The Securities and Exchange Commission supports changes in the law that would limit how much foreign investors may borrow to buy stocks, putting them on an equal footing with American investors, an SEC commissioner said yesterday.
Testifying before a Senate Banking, Housing and Urban Affairs subcommittee, Philip A. Loomis Jr. said that the agency supports proposed legislation that would "fill a gap . . . that seems to favor foreign nationals in efforts to acquire control of U.S. corporations."
The subcommittee is considering two bills. One, introduced by Sen. Alfonse M. D'Amato (R.-N.Y.), would extend U.S. margin requirements to foreign investors. The margin requirements allow potential investors to borrow only 50 percent of the value of the stock they seek to acquire.

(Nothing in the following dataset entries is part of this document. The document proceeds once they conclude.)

/-!
# The η-Hasse congruence: `p ∣ [X^j]R_p` for `j < p`, and `[X^p]R_p ≡ g₀·[X^p][p] − g_{p−1} (mod p)`

Topic `Literature/NumberTheory/PAdicHodge`; namespace `Literature.NumberTheory.PAdicHodge.AinfTop`. THEOREMS ONLY (no definition,
no named fact, no instance, no `sorry`).

For an integral Weierstrass equation `W/ℤ` and a prime `p`, the integral multiplication defect `R_p = mulDefectInt W p ∈ ℤ⟦X⟧` of
the quasi-period function `η₀` (`η₀([p]X) = p·η₀(X) + R_p(X)`, tree `formalQuasiPeriod_subst_formalMul`, file
`AinfWeierstrassEtaPeriod`) controls the transversality `∫_τ η ∉ Fil¹ B_dR⁺` of the η-period through the "η-Hasse congruence"
`p ∣ [X^j]R_p (j < p)`, `p ∤ [X^p]R_p` (tree `mulDefectC_not_mem_span_of_etaHasse`, file `AinfWeierstrassEtaHasseCriterion`).
Here this congruence is COMPUTED from `η₀ = Σ (g_{n−1}/n) Xⁿ` (`g = formalQuasiPeriodIntegrand`, integral) and Silverman's
`[p](X) = p·f(X) + g(X^p)` (AEC IV.4.4, tree `formalMul_prime_eq_add_subst_X_pow_int`): modulo `X^{p+1}`,
`[p]^d ≡ p^d f^d` for `d ≥ 2` and `[p] ≡ p f + [X^p][p]·X^p`, so with `v_p(p^d/d) ≥ 1`:

* `prime_dvd_coeff_mulDefectInt_of_lt` — **`p ∣ [X^j]R_p` for all `1 ≤ j < p`, UNCONDITIONALLY** (the "low" half of the
  η-Hasse congruence is automatic);
* `prime_dvd_coeff_mulDefectInt_iff` — **`p ∣ [X^p]R_p ⟺ p ∣ g₀·[X^p][p]_W − g_{p−1}`**, `gₙ = [Xⁿ] g_W`;
* `prime_dvd_coeff_mulDefectInt_iff_of_hasseCoeff_eq_zero` — at supersingular reduction (`p` odd, `A_p(W mod p) = 0`, so
  `p ∣ [X^p][p]_W`): **`p ∣ [X^p]R_p ⟺ p ∣ g_{p−1} = [X^{p−1}] g_W = [z^{p+1}](x(z)ω(z)/dz)`** — the η-HASSE INVARIANT
  `B_p(W) := [z^{p−1}] g_W (mod p)`, the coefficient extracted from the differential of the second kind `x ω` exactly as the
  Hasse invariant is extracted from `ω` (Katz: `A_p ≡ [z^{p−1}](ω/dz)`).

So the η-Hasse hypothesis of the de Rham assembly (`DeRhamSupersingularOfEtaHasse`) is the single condition `p ∤ B_p(W)`. That
`A_p(W) = 0 ⇒ B_p(W) ≠ 0 (mod p)` for a nonsingular `W mod p` (surjectivity of the Cartier operator `H¹_dR → H⁰(Ω¹)`) is NOT
proved here. BSD is not proved by any of this.

## References
* [Katz1981CrystallineDieudonne] N. M. Katz, *Crystalline cohomology, Dieudonné modules, and Jacobi sums* (1981), §5.1.
* [SilvermanAEC2009] J. H. Silverman, *The Arithmetic of Elliptic Curves*, IV.1.1, IV.4.4.
* [Colmez1992PeriodesAbeliennes] P. Colmez, Math. Ann. 292 (1992), §2.
-/

noncomputable section

open PowerSeries

namespace Literature.NumberTheory.PAdicHodge

open Literature.NumberTheory.EllipticCurves WeierstrassCurve

namespace AinfTop

/-! ## §1 Power-series bookkeeping modulo `X^{p+1}` -/

section Series

variable {S : Type*} [CommRing S]

/-- `[X^j](P^d) = 0` for `j < d` when `P(0) = 0`. [folklore] -/
private theorem coeff_pow_eq_zero_of_lt {P : S⟦X⟧} (hP : constantCoeff P = 0) {d j : ℕ} (hj : j < d) :
    coeff j (P ^ d) = 0 :=
  (PowerSeries.X_pow_dvd_iff.1 (pow_dvd_pow_of_dvd (PowerSeries.X_dvd_iff.2 hP) d)) j hj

Another bill, introduced by Sen. Nancy Landon Kassebaum (R-Kan.), would impose the margin requirement only on investors seeking to buy 5 percent or more of a company's stock. The Kassebaum bill also would impose a nine-month moratorium on acquisitions of more than 5 percent of the voting stock of any U.S. energy corporation by Canadian investors.

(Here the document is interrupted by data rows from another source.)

import Mathlib
import Literature.AlgebraicGeometry.Resolution.CobordantVertexChart
import Summits.ResolutionOfSingularities.ResolutionOfSingularities.Theorems.WeightedInvariantLocalWeightedDropSpaceCountGame

/-!
# `LocalWeightedDrop`, the NC count game — TOT2-LINE piece S-SET (1/3): **RESOLUTION SETTINGS (DECORATIONS) — DEFINITIONS**

[OURS · L1 W4.3 · chain w43, engine crux `LocalWeightedDrop` stmt-ResolutionOfSingularities-8899; sub-line under the v32 registered stub
`stub_spaceNCRankDrop` (positional embedded normal-crossings resolution of surface germs, ordinal form), design memo
`L/res-L1-w43-lead-1/g4/TOT2-LINE.md` v1 §2 (res-L1-w43-lead-1), piece S-SET = res-L1-w43-stub-1, with the two RESHAPES announced on STATUS
11:31:43Z.  MODEL: the «resolution settings» / boundary-with-history (B, O) of Cossart–Jannsen–Saito, LNM 2270 (2020) §3 (Def. 3.5/3.6/3.11/3.15)
and Hauser–Perlega, Publ. RIMS 60 (2024) §2 / Perlega arXiv:2011.14443 §7.1, transcribed to the programme's OWN count game
(`TameFourTupleDrop.IsCountMove` / `MoveClause`, positions = germs `b ∈ k⟦x₀,…,x_m⟧`); nothing here is a statement of any manuscript.
All definitions are dimension-generic (`Fin (m + 1)` variables); the line uses `m = 2`.]

THE DESIGN (why it is this light).  A DECORATION of a position `b` is `δ = (f, E, O)`: an equation `f` of the strict transform, a BOUNDARY
`E ⊆ Fin (m+1)` — a set of COORDINATE HYPERPLANES `X l` OF THE POSITION'S OWN COORDINATES — and its OLD part `O ⊆ E` (CJS's history function).
Boundary components can be taken to be coordinate hyperplanes because every B-permissible move straightens the boundary ((P3) below), so that
after ANY move the through-going strict transforms of the boundary are literally coordinates `y_l` of the new position and the new exceptional
divisor is `s = X 0`; at the start `E = ∅`.  Units never matter: admissibility is RADICAL EQUIVALENCE (A1).  Consequently CJS's «`E` is a simple
normal crossings divisor» and «`E'` is again one» are automatic, and «a boundary component does not divide the strict transform» is elementary.

* `Decoration k m` — `(f, E, O, O ⊆ E)`; `Decoration.total δ = f · ∏_{l ∈ E} X l`; `Decoration.o δ = ord f` (as `ℕ`), `Decoration.c δ = o + |O|`
  (Hauser–Perlega's `c`; CJS's `H^O ↔ (o, |O|)`), `Decoration.head δ = (o, c)` in `ℕ ×ₗ ℕ`.
* `Admissible b δ` — (A1) `b` and `total δ` divide powers of each other; (A2) `f` squarefree; (A3) no boundary letter divides `f`.
* `IsBPermissible δ Φ w` — a legal count move `(Φ, w)` (centre `C = V(X_i : w_i = 1)` in the coordinates `Φ` introduces: `x^old = Φ(x^new)`)
  which is (P1) PERMISSIBLE = equimultiple along `C`: `f∘Φ ∈ 𝔭_C^{ord f}`, stated as `ord (f∘Φ) ≤ weightedOrder_w (f∘Φ)`; (P2) O-PERMISSIBLE:
  `C ⊆` every old component, i.e. `Φ_l ∈ 𝔭_C`; (P3) NORMAL CROSSING WITH `E`: `Φ` straightens every boundary component, `Φ_l = u · X_{l'}`.
* THE TRANSFORM `Decoration.transform δ Φ w c i` at an answer (exceptional point `c`, live slot `i`) — total, by classical choice where needed:
  `f' :=` the sliced `s`-saturated strict transform `g` of `f` IF `g` is squarefree, ELSE a squarefree element radical-equivalent to `g`
  (then `ord f' < ord g ≤ ord f`: a non-reduced strict transform is a HEAD DROP, so inside every «fundamental unit» `f'` IS the actual strict
  transform — lead-1's (Q4) — and no reducedness theorem for strict transforms is owed); `E' := {0} ∪ {new index of l' : l ∈ E, Φ_l = u·X_{l'},
  c_{l'} = 0}` (the new exceptional letter `s = X 0` and the through-going boundary letters, re-indexed by the slice); `O' :=` CJS's history rule (3.6):
  all of `E'` if the order dropped (`o' < o`), else the through-going old letters `O'_inh` (so `|O'| ≤ |O|` and the head `(o, c)` never rises).
* choice functions with their specifications: `satExp`/`satPart` (the `s`-saturation `F = s^A · G`, `s ∤ G`, via
  `CobordantVertexChart.exists_eq_X_pow_mul_not_dvd`), `strIdx` (the letter `l'` of (P3)), `sqfRep` (the squarefree representative).
The lemmas (S1) admissibility of the transform, (S3) `o' ≤ o`, (S4) head non-increase, the start decoration and the NC recognitions are in the
sequels `…NCResSettingTransform` / `…NCResSettingStart` (kernel lane).
-/

set_option linter.dupNamespace false -- mandated namespace of this single-conjunct summit

noncomputable section

namespace Summit.ResolutionOfSingularities.ResolutionOfSingularities.Theorems

namespace TameFourTupleDrop

open MvPowerSeries Literature.AlgebraicGeometry.Resolution

variable {k : Type} [Field k] {m : ℕ}

/-! ## Decorations and their head invariant -/

variable (k m) in
/-- A DECORATION (resolution setting at the point) of a position of the NC count game in `m + 1` variables: an equation `f` of the strict
transform, the boundary `E` = a set of coordinate letters (the boundary components are the coordinate hyperplanes `X l`, `l ∈ E`, of the
position's own coordinates), and its old part `O ⊆ E` (Cossart–Jannsen–Saito's history function). [OURS · programme's count game] -/
structure Decoration where
  /-- an equation of the strict transform -/
  f : MvPowerSeries (Fin (m + 1)) k
  /-- the boundary letters: the boundary components are the coordinate hyperplanes `X l`, `l ∈ E` -/
  E : Finset (Fin (m + 1))
  /-- the OLD boundary letters (the history) -/
  O : Finset (Fin (m + 1))
  /-- old letters are boundary letters -/
  O_subset : O ⊆ E

namespace Decoration

/-- The reduced total equation `f · ∏_{l ∈ E} X l` of a decoration (strict transform times boundary, all with exponent one). -/
def total (δ : Decoration k m) : MvPowerSeries (Fin (m + 1)) k := δ.f * ∏ l ∈ δ.E, X l

/-- The order `o = ord f` as a natural number (`0` is the junk value at `f = 0`, excluded by admissibility). -/
def o (δ : Decoration k m) : ℕ := (δ.f.order).toNat

/-- Hauser–Perlega's `c = o + (number of old components through the point)` (`= ord (f · ∏_{l ∈ O} X l)`); CJS's `H^O ↔ (o, |O|)`. -/
def c (δ : Decoration k m) : ℕ := δ.o + δ.O.card

/-- The HEAD INVARIANT `(o, c)` with the lexicographic order. -/
def head (δ : Decoration k m) : ℕ ×ₗ ℕ := toLex (δ.o, δ.c)

end Decoration

/-! ## Admissibility and B-permissible moves -/

/-- `Admissible b δ`: the decoration `δ = (f, E, O)` FITS the position `b`: (A1) RADICAL EQUIVALENCE — `b` and the reduced total equation
`f · ∏_{l∈E} X l` divide powers of each other (units and multiplicities are immaterial for `GermIsNC`); (A2) `f` is SQUAREFREE (the strict
transform is a reduced hypersurface germ; in particular `f ≠ 0`); (A3) no boundary letter divides `f` (`X ⊄ B`). [OURS] -/
def Admissible (b : MvPowerSeries (Fin (m + 1)) k) (δ : Decoration k m) : Prop :=
  (∃ M N : ℕ, b ∣ δ.total ^ (M + 1) ∧ δ.total ∣ b ^ (N + 1)) ∧ Squarefree δ.f ∧ ∀ l ∈ δ.E, ¬ (X l ∣ δ.f)

/-- `IsBPermissible δ Φ w`: the count move `(Φ, w)` — a legal coordinate change `x^old = Φ(x^new)` and weights `w ∈ {0,1}^{m+1} ∖ 0`, centre
`C = V(X_i : w_i = 1)` in the new coordinates, `𝔭_C` its ideal — is B-PERMISSIBLE for the decoration `δ = (f, E, O)` (CJS Def. 3.5/3.11,
hypersurface form): (P1) PERMISSIBLE — `C` lies in the equimultiple locus of `f`: `f∘Φ ∈ 𝔭_C^{ord f}`, i.e. `ord (f∘Φ) ≤ weightedOrder_w (f∘Φ)`
(the weight of a monomial for `w ∈ {0,1}^{m+1}` is its degree in the letters of `C`; automatic for the point centre `w ≡ 1`); (P2) O-PERMISSIBLE —
`C` lies inside every old boundary component: `Φ_l ∈ 𝔭_C` for `l ∈ O`; (P3) NORMAL CROSSING WITH THE BOUNDARY — `Φ` straightens every boundary
component: `Φ_l = u · X_{l'}` with `u(0) ≠ 0`, so that centre and boundary are coordinate subspaces of one coordinate system. [OURS] -/
def IsBPermissible (δ : Decoration k m) (Φ : Fin (m + 1) → MvPowerSeries (Fin (m + 1)) k) (w : Fin (m + 1) → ℕ) : Prop :=
  IsCountMove Φ w ∧
    (subst Φ δ.f).order ≤ (subst Φ δ.f).weightedOrder w ∧
    (∀ l ∈ δ.O, (1 : ℕ∞) ≤ (Φ l).weightedOrder w) ∧
    (∀ l ∈ δ.E, ∃ (l' : Fin (m + 1)) (u : MvPowerSeries (Fin (m + 1)) k), constantCoeff u ≠ 0 ∧ Φ l = u * X l')

/-! ## Choice functions: `s`-saturation, straightened letters, squarefree representatives -/

open Classical in
/-- The exponent `A` of the `s`-SATURATION `F = s^A · G`, `s ∤ G` (`s = X 0`) of a non-zero series (`0` at `F = 0`). -/
def satExp {n : ℕ} (F : MvPowerSeries (Fin (n + 1)) k) : ℕ :=
  if hF : F ≠ 0 then Classical.choose (CobordantVertexChart.exists_eq_X_pow_mul_not_dvd hF) else 0

open Classical in
/-- The `s`-free part `G` of the `s`-SATURATION `F = s^A · G`, `s ∤ G` of a non-zero series (`0` at `F = 0`). -/
def satPart {n : ℕ} (F : MvPowerSeries (Fin (n + 1)) k) : MvPowerSeries (Fin (n + 1)) k :=
  if hF : F ≠ 0 then Classical.choose (Classical.choose_spec (CobordantVertexChart.exists_eq_X_pow_mul_not_dvd hF)) else 0

open Classical in
/-- Specification of the `s`-saturation. -/
theorem satExp_satPart_spec {n : ℕ} {F : MvPowerSeries (Fin (n + 1)) k} (hF : F ≠ 0) :
    F = X 0 ^ satExp F * satPart F ∧ ¬ (X 0 ∣ satPart F) := by
  rw [satExp, satPart, dif_pos hF, dif_pos hF]
  exact Classical.choose_spec (Classical.choose_spec (CobordantVertexChart.exists_eq_X_pow_mul_not_dvd hF))

open Classical in
/-- The STRAIGHTENED LETTER of `Φ_l`: the `l'` with `Φ_l = u · X_{l'}`, `u(0) ≠ 0`, when there is one (junk value `l` otherwise). -/
def strIdx (Φ : Fin (m + 1) → MvPowerSeries (Fin (m + 1)) k) (l : Fin (m + 1)) : Fin (m + 1) :=
  if h : ∃ (l' : Fin (m + 1)) (u : MvPowerSeries (Fin (m + 1)) k), constantCoeff u ≠ 0 ∧ Φ l = u * X l' then Classical.choose h else l

/-- Specification of the straightened letter. -/
theorem strIdx_spec {Φ : Fin (m + 1) → MvPowerSeries (Fin (m + 1)) k} {l : Fin (m + 1)}
    (h : ∃ (l' : Fin (m + 1)) (u : MvPowerSeries (Fin (m + 1)) k), constantCoeff u ≠ 0 ∧ Φ l = u * X l') :
    ∃ u : MvPowerSeries (Fin (m + 1)) k, constantCoeff u ≠ 0 ∧ Φ l = u * X (strIdx Φ l) := by
  classical
  rw [strIdx, dif_pos h]
  exact Classical.choose_spec h

open Classical in
/-- A SQUAREFREE REPRESENTATIVE of the radical class of `g`: `g` itself if `g` is squarefree, else some squarefree `r` with `r ∣ g ∣ r^(N+1)`
when one exists (junk value `g` otherwise — over a field one always exists, see the sequel). -/
def sqfRep {n : ℕ} (g : MvPowerSeries (Fin n) k) : MvPowerSeries (Fin n) k :=
  if Squarefree g then g
  else if h : ∃ r : MvPowerSeries (Fin n) k, Squarefree r ∧ r ∣ g ∧ ∃ N : ℕ, g ∣ r ^ (N + 1) then Classical.choose h else g

/-- On squarefree input the representative is the input. -/
theorem sqfRep_of_squarefree {n : ℕ} {g : MvPowerSeries (Fin n) k} (hg : Squarefree g) : sqfRep g = g := by
  classical
  rw [sqfRep, if_pos hg]

/-- Specification of the squarefree representative when the input is not squarefree but has one. -/
theorem sqfRep_spec {n : ℕ} {g : MvPowerSeries (Fin n) k} (hg : ¬ Squarefree g)
    (h : ∃ r : MvPowerSeries (Fin n) k, Squarefree r ∧ r ∣ g ∧ ∃ N : ℕ, g ∣ r ^ (N + 1)) :
    Squarefree (sqfRep g) ∧ sqfRep g ∣ g ∧ ∃ N : ℕ, g ∣ sqfRep g ^ (N + 1) := by
  classical
  rw [sqfRep, if_neg hg, dif_pos h]
  exact Classical.choose_spec h

/-! ## The transform of a decoration at an answer -/

namespace Decoration

/-- The chart transform `(f∘Φ)(chart_{w,c})` of the strict-transform equation (a series in `s = X 0` and `y_j = X j.succ`). -/
def fChart (δ : Decoration k m) (Φ : Fin (m + 1) → MvPowerSeries (Fin (m + 1)) k) (w : Fin (m + 1) → ℕ) (c : Fin (m + 1) → k) :
    MvPowerSeries (Fin (m + 1 + 1)) k :=
  subst (CobordantChart.chart w c) (subst Φ δ.f)

/-- The SLICED STRICT TRANSFORM `g = G|_{y_i = 0}` of `f` at the answer `(c, i)`: the `s`-free part of the chart transform, sliced at the
live slot `i`. -/
def strict (δ : Decoration k m) (Φ : Fin (m + 1) → MvPowerSeries (Fin (m + 1)) k) (w : Fin (m + 1) → ℕ) (c : Fin (m + 1) → k)
    (i : Fin (m + 1)) : MvPowerSeries (Fin (m + 1)) k :=
  TupleGame.slice i (satPart (δ.fChart Φ w c))

open Classical in
/-- The NEW BOUNDARY LETTERS at the answer `(c, i)`: the new exceptional letter `0` (`s = X 0`) and, for each boundary letter `l` whose
component `Φ_l = u · X_{l'}` passes through the new point (`c_{l'} = 0`), the letter of `y_{l'}` after the slice (`Fin.predAbove i l'.succ`). -/
def newLetters (S : Finset (Fin (m + 1))) (Φ : Fin (m + 1) → MvPowerSeries (Fin (m + 1)) k) (c : Fin (m + 1) → k) (i : Fin (m + 1)) :
    Finset (Fin (m + 1)) :=
  (S.filter fun l => c (strIdx Φ l) = 0).image fun l => Fin.predAbove i (Fin.succ (strIdx Φ l))

/-- Monotonicity of the new letters in the old ones. -/
theorem newLetters_mono {S T : Finset (Fin (m + 1))} (h : S ⊆ T) (Φ : Fin (m + 1) → MvPowerSeries (Fin (m + 1)) k)
    (c : Fin (m + 1) → k) (i : Fin (m + 1)) : newLetters S Φ c i ⊆ newLetters T Φ c i := by
  classical
  unfold newLetters
  exact Finset.image_subset_image (Finset.filter_subset_filter _ h)

open Classical in
/-- THE TRANSFORM OF A DECORATION at the answer `(c, i)` of the move `(Φ, w)` (CJS Def. 3.6 + (3.6)/Def. 3.15 — the complete transform of
the boundary with history — in the count game; total by classical choice): `f'` = the sliced strict transform if squarefree, else a squarefree
representative of its radical class; `E'` = `{s} ∪` through-going boundary letters; `O'` = the through-going old letters if the order did
not drop (`o' = o`), and ALL of `E'` if it dropped (CJS (3.6): `O'(x') = B'(x')` when `H_{X'}(x') < H_X(x)`). -/
def transform (δ : Decoration k m) (Φ : Fin (m + 1) → MvPowerSeries (Fin (m + 1)) k) (w : Fin (m + 1) → ℕ) (c : Fin (m + 1) → k)
    (i : Fin (m + 1)) : Decoration k m :=
  if ((sqfRep (δ.strict Φ w c i)).order).toNat < δ.o then
    { f := sqfRep (δ.strict Φ w c i), E := insert 0 (newLetters δ.E Φ c i), O := insert 0 (newLetters δ.E Φ c i),
      O_subset := le_rfl }
  else
    { f := sqfRep (δ.strict Φ w c i), E := insert 0 (newLetters δ.E Φ c i), O := newLetters δ.O Φ c i,
      O_subset := (newLetters_mono δ.O_subset Φ c i).trans (Finset.subset_insert _ _) }

/-- The equation of the transform. -/
theorem transform_f (δ : Decoration k m) (Φ : Fin (m + 1) → MvPowerSeries (Fin (m + 1)) k) (w : Fin (m + 1) → ℕ)
    (c : Fin (m + 1) → k) (i : Fin (m + 1)) : (δ.transform Φ w c i).f = sqfRep (δ.strict Φ w c i) := by
  unfold transform
  split_ifs <;> rfl

/-- The boundary of the transform. -/
theorem transform_E (δ : Decoration k m) (Φ : Fin (m + 1) → MvPowerSeries (Fin (m + 1)) k) (w : Fin (m + 1) → ℕ)
    (c : Fin (m + 1) → k) (i : Fin (m + 1)) : (δ.transform Φ w c i).E = insert 0 (newLetters δ.E Φ c i) := by
  unfold transform
  split_ifs <;> rfl

/-- The order of the transform is read on its equation. -/
theorem transform_o (δ : Decoration k m) (Φ : Fin (m + 1) → MvPowerSeries (Fin (m + 1)) k) (w : Fin (m + 1) → ℕ)
    (c : Fin (m + 1) → k) (i : Fin (m + 1)) : (δ.transform Φ w c i).o = ((sqfRep (δ.strict Φ w c i)).order).toNat := by
  rw [Decoration.o, transform_f]

/-- The history of the transform: RESET (every boundary letter is old) when the order dropped. -/
theorem transform_O_of_lt (δ : Decoration k m) (Φ : Fin (m + 1) → MvPowerSeries (Fin (m + 1)) k) (w : Fin (m + 1) → ℕ)
    (c : Fin (m + 1) → k) (i : Fin (m + 1)) (h : ((sqfRep (δ.strict Φ w c i)).order).toNat < δ.o) :
    (δ.transform Φ w c i).O = insert 0 (newLetters δ.E Φ c i) := by
  unfold transform
  rw [if_pos h]

/-- The history of the transform: the THROUGH-GOING OLD LETTERS when the order did not drop. -/
theorem transform_O_of_not_lt (δ : Decoration k m) (Φ : Fin (m + 1) → MvPowerSeries (Fin (m + 1)) k) (w : Fin (m + 1) → ℕ)
    (c : Fin (m + 1) → k) (i : Fin (m + 1)) (h : ¬ ((sqfRep (δ.strict Φ w c i)).order).toNat < δ.o) :
    (δ.transform Φ w c i).O = newLetters δ.O Φ c i := by
  unfold transform
  rw [if_neg h]

end Decoration

/-- THE START DECORATION of a squarefree germ: itself, with empty boundary and empty history. -/
def Decoration.start (f : MvPowerSeries (Fin (m + 1)) k) : Decoration k m :=
  { f := f, E := ∅, O := ∅, O_subset := le_rfl }

end TameFourTupleDrop

end Summit.ResolutionOfSingularities.ResolutionOfSingularities.Theorems

end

Both proposed pieces of legislation are in response to Canadian restrictions on U.S. investment there and recent takeovers or attempted takeovers of American firms by Canadian companies. Witnesses protested that the Canadian companies have been able to borrow 100 percent of the purchase price to buy control of American companies, even in cases where the acquiring firm was significantly smaller than its target.
The stage for those acquisitions has been set by restrictions on U.S. firms which make the cost of energy development higher for them than it is for Canadian firms.
With the U.S. firms at a disadvantage that depresses the price of their stock, and with potential bidders for control of energy firms subject to review by the Canadian government, "American companies are practically compelled to sell major equity interests in their Canadian subsidiaries, sometimes -- I should say often -- at distress prices," said former secretary of State George W. Ball.